To the right of each waveform is a medium-sized number (in Eurostile) indicating the current state of the index. They are color-coded for easy differentiation. In contrast, the lines making up the waveform are undifferentiated, so it’s hard to tell if the graph shows multiple data points plotted to a single graph, or a single datapoint across multiple times. Whatever the case, the more complex graph would make identifying a recent trend more complicated. If it’s useful to summarize the information with a single number on the right, it would be good to show what’s happening to that single number across the length of the graph. Otherwise, you’re pushing that trendspotting off to the user’s short term memory and risking missing opportunities for preventative measures.

Another, small diagram in the lower left is a force-directed, circular edge bundling diagram, but as this and the other controls on the screen are inscrutable, we cannot evaluate their usefulness in context.

After observing the screen for a few seconds, David touches the middle of the screen, a wave of distortion spreads from his finger for a half a second, and we hear a “fuzz” sound. The purpose of the touch is unclear. Since it makes no discernable change in the interface, it could be what I’ve called one free interaction, but this seems unlikely since such cinematic attention was given to it. My only other guess is to register David’s presence there like a guard tour patrol system or watchclock that ensures he’s doing his rounds.

Military navigation

The C-57D is a military vessel with much of its technology feeling like that of a naval vessel.

Lt. Farman navigates the ship towards Altair.

The navigator, called an astrogator, sits at a station on the bridge facing a large armillary. He has a binocular scope into which he can peer to see outside the ship. Within easy reach to the left is a table-top panel of concentrically arranged buttons. To his right is a similar panel. Directly in front of him, beyond the scope, is a massive armillary that is the centerpiece of the bridge.

A model of United Planets Cruiser C-57D sits at the center of the ship’s armillary.

A model of the C-57D sits at the center of a transparent globe, which rotates in turn inside of another transparent globe. The surface of the interior globe is detailed with a graduated ring around its equator, semi-meridians extending from the poles, and a number of other colorful graduations. The outer, stationary globe has markings on the surface, which seem to describe stars and major constellations as dots and lines.

The utility of the armillary is somewhat questionable.
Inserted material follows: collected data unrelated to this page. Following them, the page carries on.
/-
Copyright (c) 2026. All rights reserved.
Released under Apache 2.0 license as described in the file LICENSE.
Authors: abc-iut cell, seat abc-iut-w5-d218 (gen 3).
-/
import Mathlib.GroupTheory.PGroup
import Mathlib.GroupTheory.Index
import Mathlib.Topology.Algebra.ClopenNhdofOne
import Mathlib.Topology.Algebra.OpenSubgroup
import Mathlib.Topology.Algebra.Group.ClosedSubgroup

/-!
# Power maps in pro-`p` groups and the abstract finite quotients of a pro-`p` group

Classical facts about pro-`p` groups (J.-P. Serre, *Galois Cohomology*, I §1.4 and I §4.2 exercise 6;
J. D. Dixon, M. du Sautoy, A. Mann, D. Segal, *Analytic pro-`p` groups* (2nd ed.), §1.2–§1.3), in
Mathlib-only vocabulary.  A *profinite* group is a compact, totally disconnected topological group; it
is *pro-`p`* when every quotient by an open normal subgroup is a `p`-group, i.e.
`∀ U : OpenNormalSubgroup G, IsPGroup p (G ⧸ (U : Subgroup G))` (equivalently: for every `g` the
powers `g ^ p ^ k` tend to `1`).  No definition is introduced: the pro-`p` hypothesis is spelled out.

* `eq_one_of_forall_openNormalSubgroup_mem` — an element of every open normal subgroup is `1`;
* `isPGroup_quotient_openNormalSubgroup_of_forall_nhds` / `forall_nhds_pow_mem_of_isPGroup_quotient` —
  the two phrasings of "pro-`p`" agree; `isPGroup_quotient_openNormalSubgroup_subgroup` — open (indeed
  arbitrary) subgroups of pro-`p` groups are pro-`p`; `isPGroup_quotient_openNormalSubgroup_of_index` —
  the index phrasing (every open normal subgroup has `p`-power index) implies it;
* `pow_bijective_of_proP` — for `q` prime to `p`, `x ↦ x ^ q` is a BIJECTION of a pro-`p` group
  (DdSMS §1.2; Serre I §1.4: a pro-`p` group is a `ℤ_p`-"module", `q ∈ ℤ_p^×`);
* `isPGroup_quotient_of_finiteIndex_of_proP` — hence for every ABSTRACT normal subgroup `N` of finite
  index (no openness assumed) the finite group `G ⧸ N` is a `p`-group: every element of `G ⧸ N` is a
  `q`-th power for every prime `q ≠ p`, so `G ⧸ N` has no element of order `q` (first step of Serre's
  theorem that finite-index subgroups of topologically finitely generated pro-`p` groups are open,
  DdSMS Thm 1.17; file `ProPStronglyComplete.lean`).

[cite: SerreGaloisCohomology1997, I §4.2 Exercise 6] [cite: DDMSAnalyticProP1999, §1.2–§1.3, Thm 1.17]
-/

namespace Literature.GroupTheory

open scoped Pointwise

section Profinite

variable {G : Type*} [Group G] [TopologicalSpace G] [IsTopologicalGroup G] [CompactSpace G]
  [TotallyDisconnectedSpace G]

omit [IsTopologicalGroup G] [CompactSpace G] [TotallyDisconnectedSpace G] in
/-- The whole group as an open normal subgroup (so that `OpenNormalSubgroup G` is nonempty).
[cite: DDMSAnalyticProP1999, §1.2] -/
theorem nonempty_openNormalSubgroup : Nonempty (OpenNormalSubgroup G) :=
  ⟨{ toOpenSubgroup := ⊤, isNormal' := by
      change (⊤ : Subgroup G).Normal
      infer_instance }⟩

/-- In a profinite group an element lying in every open normal subgroup is trivial (the open normal
subgroups form a neighbourhood basis of `1` in a compact totally disconnected group).
[cite: DDMSAnalyticProP1999, §1.2] -/
theorem eq_one_of_forall_openNormalSubgroup_mem {g : G} (h : ∀ U : OpenNormalSubgroup G, g ∈ U) :
    g = 1 := by
  by_contra hg
  obtain ⟨N, hN⟩ := ProfiniteGrp.exist_openNormalSubgroup_sub_open_nhds_of_one
    (isOpen_compl_singleton (x := g)) (by simpa using (Ne.symm hg))
  exact hN (h N) (Set.mem_singleton g)

/-- Two elements of a profinite group are equal as soon as they agree modulo every open normal
subgroup. [cite: DDMSAnalyticProP1999, §1.2] -/
theorem eq_of_forall_quotientMk_eq {x y : G}
    (h : ∀ U : OpenNormalSubgroup G,
      (QuotientGroup.mk x : G ⧸ (U : Subgroup G)) = QuotientGroup.mk y) : x = y := by
  have hxy : x⁻¹ * y = 1 :=
    eq_one_of_forall_openNormalSubgroup_mem fun U => QuotientGroup.eq.mp (h U)
  exact inv_mul_eq_one.mp hxy

/-- A closed subset `C` of a profinite group is the intersection of its thickenings `C * U` by the open
normal subgroups `U`: if `g ∈ C * U` for every `U`, then `g ∈ C`. [cite: DDMSAnalyticProP1999, §1.2] -/
theorem mem_of_forall_mem_mul_openNormalSubgroup {C : Set G} (hC : IsClosed C) {g : G}
    (h : ∀ U : OpenNormalSubgroup G, g ∈ C * (U : Set G)) : g ∈ C := by
  by_contra hg
  -- the open neighbourhood `(g⁻¹ • C)ᶜ` of `1` contains an open normal subgroup `N`
  have hopen : IsOpen ((g⁻¹ • C)ᶜ : Set G) := (hC.smul g⁻¹).isOpen_compl
  have hone : (1 : G) ∈ (g⁻¹ • C)ᶜ := by
    intro h1
    rw [Set.mem_smul_set_iff_inv_smul_mem, inv_inv, smul_eq_mul, mul_one] at h1
    exact hg h1
  obtain ⟨N, hN⟩ := ProfiniteGrp.exist_openNormalSubgroup_sub_open_nhds_of_one hopen hone
  obtain ⟨c, hc, u, hu, hcu⟩ := Set.mem_mul.mp (h N)
  -- then `c⁻¹ * g = u ∈ N`, so `u⁻¹ = g⁻¹ * c ∈ N ∩ g⁻¹ • C`, contradiction
  have hu' : u⁻¹ ∈ (N : Set G) := inv_mem hu
  have hmem : u⁻¹ ∈ g⁻¹ • C := by
    rw [Set.mem_smul_set_iff_inv_smul_mem, inv_inv, smul_eq_mul]
    have : g * u⁻¹ = c := by rw [← hcu, mul_inv_cancel_right]
    rw [this]; exact hc
  exact hN hu' hmem

end Profinite

section ProP

variable {G : Type*} [Group G] [TopologicalSpace G] [IsTopologicalGroup G] [CompactSpace G]
  [TotallyDisconnectedSpace G] {p : ℕ}

/-- Pro-`p`, quotient phrasing ⇒ neighbourhood phrasing: in a pro-`p` group, for every `g` and every
neighbourhood `U` of `1`, some power `g ^ p ^ k` lies in `U`. [cite: DDMSAnalyticProP1999, §1.2] -/
theorem forall_nhds_pow_mem_of_isPGroup_quotient
    (hP : ∀ U : OpenNormalSubgroup G, IsPGroup p (G ⧸ (U : Subgroup G)))
    (g : G) {U : Set G} (hU : U ∈ nhds (1 : G)) : ∃ k : ℕ, g ^ p ^ k ∈ U := by
  obtain ⟨N, hN⟩ := ProfiniteGrp.exist_openNormalSubgroup_sub_open_nhds_of_one
    isOpen_interior (mem_interior_iff_mem_nhds.mpr hU)
  obtain ⟨k, hk⟩ := hP N (QuotientGroup.mk g)
  refine ⟨k, interior_subset (hN ?_)⟩
  rw [← QuotientGroup.mk_pow, QuotientGroup.eq_one_iff] at hk
  exact hk

/-- Neighbourhood phrasing ⇒ quotient phrasing, for an ARBITRARY topological group: if for every `g`
and every neighbourhood `U` of `1` some `g ^ p ^ k ∈ U`, then every quotient by an open normal
subgroup is a `p`-group. [cite: DDMSAnalyticProP1999, §1.2] -/
theorem isPGroup_quotient_openNormalSubgroup_of_forall_nhds {H : Type*} [Group H]
    [TopologicalSpace H] (hP : ∀ (g : H) (U : Set H), U ∈ nhds (1 : H) → ∃ k : ℕ, g ^ p ^ k ∈ U)
    (U : OpenNormalSubgroup H) : IsPGroup p (H ⧸ (U : Subgroup H)) := by
  intro x
  induction x using QuotientGroup.induction_on with
  | H g =>
    obtain ⟨k, hk⟩ := hP g U (U.isOpen.mem_nhds (one_mem U))
    exact ⟨k, by rw [← QuotientGroup.mk_pow, QuotientGroup.eq_one_iff]; exact hk⟩

/-- Subgroups of pro-`p` groups are pro-`p` (for the subspace topology): every quotient of a subgroup
`H` by an open normal subgroup of `H` is a `p`-group. [cite: DDMSAnalyticProP1999, §1.2] -/
theorem isPGroup_quotient_openNormalSubgroup_subgroup
    (hP : ∀ U : OpenNormalSubgroup G, IsPGroup p (G ⧸ (U : Subgroup G))) (H : Subgroup G)
    (V : OpenNormalSubgroup H) : IsPGroup p (H ⧸ (V : Subgroup H)) := by
  refine isPGroup_quotient_openNormalSubgroup_of_forall_nhds (fun h W hW => ?_) V
  -- a neighbourhood of `1` in `H` contains the trace of a neighbourhood of `1` in `G`
  obtain ⟨W', hW', hWW'⟩ : ∃ W' : Set G, W' ∈ nhds (1 : G) ∧ Subtype.val ⁻¹' W' ⊆ W := by
    rw [nhds_subtype_eq_comap] at hW
    obtain ⟨W', hW', h⟩ := hW
    exact ⟨W', hW', h⟩
  obtain ⟨k, hk⟩ := forall_nhds_pow_mem_of_isPGroup_quotient hP (h : G) hW'
  refine ⟨k, hWW' ?_⟩
  show ((h ^ p ^ k : H) : G) ∈ W'
  rwa [Subgroup.coe_pow]

omit [IsTopologicalGroup G] [CompactSpace G] [TotallyDisconnectedSpace G] in
/-- Index phrasing ⇒ quotient phrasing: if every open normal subgroup of the profinite group `G` has
index a power of `p`, then `G` is pro-`p`. [cite: DDMSAnalyticProP1999, §1.2] -/
theorem isPGroup_quotient_openNormalSubgroup_of_index
    (hI : ∀ U : OpenNormalSubgroup G, ∃ n : ℕ, (U : Subgroup G).index = p ^ n)
    (U : OpenNormalSubgroup G) : IsPGroup p (G ⧸ (U : Subgroup G)) := by
  obtain ⟨n, hn⟩ := hI U
  exact IsPGroup.of_card (by rw [← Subgroup.index_eq_card, hn])

omit [TotallyDisconnectedSpace G] in
/-- Index phrasing from the "only prime divisor of the index is `p`" phrasing (the form of the cell's
`IsProSet G {p}`): an open normal subgroup of a compact group has finite index, and a positive natural
number whose only prime divisor is `p` is a power of `p`. [cite: DDMSAnalyticProP1999, §1.2] -/
theorem exists_index_eq_pow_of_prime_dvd (U : OpenNormalSubgroup G)
    (h : ∀ q : ℕ, q.Prime → q ∣ (U : Subgroup G).index → q = p) :
    ∃ n : ℕ, (U : Subgroup G).index = p ^ n := by
  haveI : Finite (G ⧸ (U : Subgroup G)) :=
    Subgroup.quotient_finite_of_isOpen (U : Subgroup G) U.isOpen
  have hne : (U : Subgroup G).index ≠ 0 := Subgroup.index_ne_zero_of_finite
  exact ⟨_, Nat.eq_prime_pow_of_unique_prime_dvd hne fun hd hdvd => h _ hd hdvd⟩

/-- **The `q`-power map of a pro-`p` group is injective** for `q` prime to `p`: if `x ^ q = y ^ q` then
`x ≡ y` modulo every open normal subgroup `U` (the finite `p`-group `G ⧸ U` has bijective `q`-power map,
`IsPGroup.powEquiv`), hence `x = y`. [cite: DDMSAnalyticProP1999, §1.2] -/
theorem pow_injective_of_proP
    (hP : ∀ U : OpenNormalSubgroup G, IsPGroup p (G ⧸ (U : Subgroup G))) {q : ℕ}
    (hq : p.Coprime q) : Function.Injective fun x : G => x ^ q := by
  intro x y hxy
  dsimp only at hxy
  refine eq_of_forall_quotientMk_eq fun U => ((hP U).powEquiv hq).injective ?_
  simp only [IsPGroup.powEquiv_apply, ← QuotientGroup.mk_pow, hxy]

/-- **The `q`-power map of a pro-`p` group is surjective** for `q` prime to `p`: the sets
`{y | y ^ q ≡ x mod U}` over the open normal subgroups `U` are closed, nonempty (bijectivity of the
`q`-power map of the finite `p`-group `G ⧸ U`) and directed, so by compactness they have a common
point `y`, and `y ^ q = x`. [cite: DDMSAnalyticProP1999, §1.2] -/
theorem pow_surjective_of_proP
    (hP : ∀ U : OpenNormalSubgroup G, IsPGroup p (G ⧸ (U : Subgroup G))) {q : ℕ}
    (hq : p.Coprime q) : Function.Surjective fun x : G => x ^ q := by
  intro x
  haveI : Nonempty (OpenNormalSubgroup G) := nonempty_openNormalSubgroup
  let S : OpenNormalSubgroup G → Set G := fun U => {y | y ^ q * x⁻¹ ∈ (U : Set G)}
  have hSc : ∀ U, IsClosed (S U) := fun U =>
    (U.toOpenSubgroup.isClosed).preimage ((continuous_pow q).mul continuous_const)
  have hSne : ∀ U, (S U).Nonempty := fun U => by
    obtain ⟨z, hz⟩ := ((hP U).powEquiv hq).surjective (QuotientGroup.mk x)
    induction z using QuotientGroup.induction_on with
    | H y =>
      refine ⟨y, ?_⟩
      rw [IsPGroup.powEquiv_apply, ← QuotientGroup.mk_pow, QuotientGroup.eq_iff_div_mem,
        div_eq_mul_inv] at hz
      exact hz
  have hdir : Directed (· ⊇ ·) S := fun U V =>
    ⟨U ⊓ V, fun y (hy : _ ∈ _) => (show ((U ⊓ V : OpenNormalSubgroup G) : Set G) ⊆ U from
      fun _ h => h.1) hy,
      fun y (hy : _ ∈ _) => (show ((U ⊓ V : OpenNormalSubgroup G) : Set G) ⊆ V from
      fun _ h => h.2) hy⟩
  obtain ⟨y, hy⟩ := IsCompact.nonempty_iInter_of_directed_nonempty_isCompact_isClosed S hdir hSne
    (fun U => (hSc U).isCompact) hSc
  refine ⟨y, ?_⟩
  have h1 : y ^ q * x⁻¹ = 1 :=
    eq_one_of_forall_openNormalSubgroup_mem fun U => Set.mem_iInter.mp hy U
  exact mul_inv_eq_one.mp h1

/-- The `q`-power map of a pro-`p` group is a bijection for `q` prime to `p` (DdSMS §1.2; Serre,
*Galois Cohomology* I §1.4). [cite: DDMSAnalyticProP1999, §1.2] -/
theorem pow_bijective_of_proP
    (hP : ∀ U : OpenNormalSubgroup G, IsPGroup p (G ⧸ (U : Subgroup G))) {q : ℕ}
    (hq : p.Coprime q) : Function.Bijective fun x : G => x ^ q :=
  ⟨pow_injective_of_proP hP hq, pow_surjective_of_proP hP hq⟩

/-- **Abstract finite quotients of a pro-`p` group are `p`-groups.** If `N` is ANY normal subgroup of
finite index of a pro-`p` group `G` (openness NOT assumed), then `G ⧸ N` is a `p`-group: for a prime
`q ≠ p` every element of `G ⧸ N` is a `q`-th power (`pow_surjective_of_proP`), so the `q`-power map of
the finite group `G ⧸ N` is surjective, hence injective, which excludes elements of order `q`.  First
step of Serre's theorem (DdSMS Thm 1.17). [cite: DDMSAnalyticProP1999, Thm 1.17] -/
theorem isPGroup_quotient_of_finiteIndex_of_proP [hp : Fact p.Prime]
    (hP : ∀ U : OpenNormalSubgroup G, IsPGroup p (G ⧸ (U : Subgroup G)))
    (N : Subgroup G) [N.Normal] [N.FiniteIndex] : IsPGroup p (G ⧸ N) := by
  classical
  haveI : Finite (G ⧸ N) := Subgroup.finite_quotient_of_finiteIndex
  -- every prime factor of the order of `G ⧸ N` is `p`
  rw [IsPGroup.iff_card]
  have hcard : Nat.card (G ⧸ N) ≠ 0 := Nat.card_pos.ne'
  have key : ∀ q : ℕ, q.Prime → q ∣ Nat.card (G ⧸ N) → q = p := by
    intro q hq hqd
    by_contra hqp
    haveI : Fact q.Prime := ⟨hq⟩
    -- an element of order `q`
    obtain ⟨g, hg⟩ := exists_prime_orderOf_dvd_card' (G := G ⧸ N) q hqd
    -- the `q`-power map of `G ⧸ N` is surjective, hence injective
    have hsurj : Function.Surjective fun z : G ⧸ N => z ^ q := by
      intro z
      induction z using QuotientGroup.induction_on with
      | H x =>
        obtain ⟨y, hy⟩ := pow_surjective_of_proP hP ((Nat.coprime_primes hp.out hq).mpr
          (Ne.symm hqp)) x
        exact ⟨QuotientGroup.mk y, by dsimp only at hy ⊢; rw [← QuotientGroup.mk_pow, hy]⟩
    have hinj : Function.Injective fun z : G ⧸ N => z ^ q :=
      Finite.injective_iff_surjective.mpr hsurj
    have hg1 : g ^ q = 1 := by rw [← hg, pow_orderOf_eq_one]
    have : g = 1 := hinj (by dsimp only; rw [hg1, one_pow])
    rw [this, orderOf_one] at hg
    exact hq.one_lt.ne' hg.symm |>.elim
  exact ⟨_, Nat.eq_prime_pow_of_unique_prime_dvd hcard fun hd hdvd => key _ hd hdvd⟩

end ProP

end Literature.GroupTheory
From a relatively fixed position like the Earth, the celestial sphere doesn’t change. But while astronavigating, the celestial sphere would change. Even though Altair is a relatively close to Earth, the change in position of the stars on the celestial sphere would likely be significant to correct positioning. So, for this to be useful, the markings on the outer sphere should be dynamic. Of course in the short sequence we see the armillary in use, we would not see the markings change, but there are no visual cues that it is dynamic in this way.

Additionally it should be noted that the biggest and most important things with which Lt. Farman would be concerned, i.e. the star Altair and planet Altair IV, are not represented in the display at all and represents a major failing of the design.

The crew makes it safely through decelleration.

One of the movie’’s technology conceits is that deceleration from light speed is a shaky business. To protect the crew during this phase of travel, they stand atop deceleration stations. These small cylindrical pedestals have matching extensions from the ceiling that look vaguely like circular ventilation grills. Ten seconds before deceleration, the lights dim, a beeper sounds ten times, and the crew members step onto the pedestals. They fade from view in a beam of fuzzy aquamarine light. They fade back into view as the blue light disappears. During the period when the crew has passed from view, one would expect the ship to be shaking violently as discussed, but this doesn’’t happen. Nonetheless, as the crew steps out of the station, a few are holding their necks as if in pain.